Top of Supplied data

import Summits.SmoothPoincare4.SmoothPoincare4.Theorems.SullivanDualTargetOfSympcap
import Summits.SmoothPoincare4.SmoothPoincare4.Theorems.SullivanDualWitnessChargeHelperEndHolomorphic
import Literature.Geometry.Symplectic.JHolomorphicOn
import Mathlib.Analysis.Complex.AbsMax
import Mathlib.Analysis.Normed.Lp.ProdLp

/-!
# Maximum principle for the Euclidean norm of a holomorphic map into `ℂ²`
(line `last-twisted-circle`, crux stmt-SmoothPoincare4-7823, helper `helper_ltcMaxPrinciple` of
`stub_endConfinement`)

If `Ω ⊆ ℂ` is a bounded open set, `Y : ℂ → ℂ × ℂ` is complex differentiable on `Ω` and continuous on
`closure Ω`, the Euclidean norm `‖realify (Y z)‖` is `≤ M` on `frontier Ω` and `> M` at every point
of `Ω`, then `Ω = ∅`.

Proof: transport `Y` to the genuinely normed target `WithLp 2 (ℂ × ℂ)` (whose norm is the Euclidean
norm, i.e. `‖realify ·‖`, by `WithLp.prod_norm_sq_eq_of_L2` and `norm_realify_sq`) and apply
Mathlib's maximum modulus principle `Complex.norm_le_of_forall_mem_frontier_norm_le`: on a bounded
set the frontier bound propagates to the closure, contradicting the strict interior inequality at any
point of `Ω`.
-/

noncomputable section

set_option linter.dupNamespace false

open scoped Manifold ContDiff Topology
open Set Filter MeasureTheory Literature.Geometry.Kaehler Literature.Geometry.Symplectic
  Literature.Topology.FourManifolds
open Summit.SmoothPoincare4.SmoothPoincare4.Theorems.WitnessCharge.PencilIncompleteness

namespace Summit.SmoothPoincare4.SmoothPoincare4.Theorems.Target.LastTwistedCircle

/-- The `L²` product norm of `q ∈ ℂ × ℂ` (transported to `WithLp 2 (ℂ × ℂ)`) is the Euclidean norm
of its realification `realify q ∈ ℝ⁴`. [folklore] -/
theorem norm_toLp_two_eq_norm_realify (q : ℂ × ℂ) :
    ‖WithLp.toLp 2 q‖ = ‖realify q‖ := by
  have h1 : ‖WithLp.toLp 2 q‖ ^ 2 = ‖q.1‖ ^ 2 + ‖q.2‖ ^ 2 := by
    rw [WithLp.prod_norm_sq_eq_of_L2]
    rfl
  have h2 := norm_realify_sq q
  exact (sq_eq_sq₀ (norm_nonneg _) (norm_nonneg _)).mp (h1.trans h2.symm)

/-- MAXIMUM PRINCIPLE for the Euclidean norm of a holomorphic map `Y : Ω → ℂ²` on a bounded open
`Ω ⊆ ℂ`, continuous up to the closure: if `‖Y‖₂ ≤ M` on the frontier and `‖Y‖₂ > M` at every point
of `Ω`, then `Ω` is empty. [folklore] -/
theorem helper_ltcMaxPrinciple :
    ∀ (Ω : Set ℂ) (Y : ℂ → ℂ × ℂ) (M R : ℝ), IsOpen Ω → Ω ⊆ Metric.closedBall (0 : ℂ) R →
      DifferentiableOn ℂ Y Ω → ContinuousOn Y (closure Ω) →
      (∀ z ∈ frontier Ω, ‖realify (Y z)‖ ≤ M) → (∀ z ∈ Ω, M < ‖realify (Y z)‖) → Ω = ∅ := by
  intro Ω Y M R _hΩ hΩR hYd hYc hfr hint
  -- transport to the normed target `WithLp 2 (ℂ × ℂ)`
  set T : ℂ × ℂ →L[ℂ] WithLp 2 (ℂ × ℂ) :=
    ((WithLp.prodContinuousLinearEquiv 2 ℂ ℂ ℂ).symm : ℂ × ℂ →L[ℂ] WithLp 2 (ℂ × ℂ)) with hT
  have hTapply : ∀ q : ℂ × ℂ, T q = WithLp.toLp 2 q := fun q => rfl
  have hnorm : ∀ q : ℂ × ℂ, ‖T q‖ = ‖realify q‖ := fun q => by
    rw [hTapply, norm_toLp_two_eq_norm_realify]
  set g : ℂ → WithLp 2 (ℂ × ℂ) := fun z => T (Y z) with hg
  have hd : DiffContOnCl ℂ g Ω :=
    ⟨T.differentiable.comp_differentiableOn hYd, T.continuous.comp_continuousOn hYc⟩
  have hB : Bornology.IsBounded Ω := Metric.isBounded_closedBall.subset hΩR
  rcases Set.eq_empty_or_nonempty Ω with h | ⟨z, hz⟩
  · exact h
  · exfalso
    have h1 : ‖g z‖ ≤ M :=
      Complex.norm_le_of_forall_mem_frontier_norm_le hB hd
        (fun w hw => by rw [hg, hnorm]; exact hfr w hw) (subset_closure hz)
    have h2 : M < ‖g z‖ := by
      rw [hg, hnorm]
      exact hint z hz
    exact absurd h1 (not_le.mpr h2)

end Summit.SmoothPoincare4.SmoothPoincare4.Theorems.Target.LastTwistedCircle

end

Bottom of Supplied data

◆ Task to complete
The lines from the one containing "(fun w hw =>" through the final line of the entries above are to be printed exactly, with nothing added.

◆ Answer for this exercise
        (fun w hw => by rw [hg, hnorm]; exact hfr w hw) (subset_closure hz)
    have h2 : M < ‖g z‖ := by
      rw [hg, hnorm]
      exact hint z hz
    exact absurd h1 (not_le.mpr h2)

end Summit.SmoothPoincare4.SmoothPoincare4.Theorems.Target.LastTwistedCircle

end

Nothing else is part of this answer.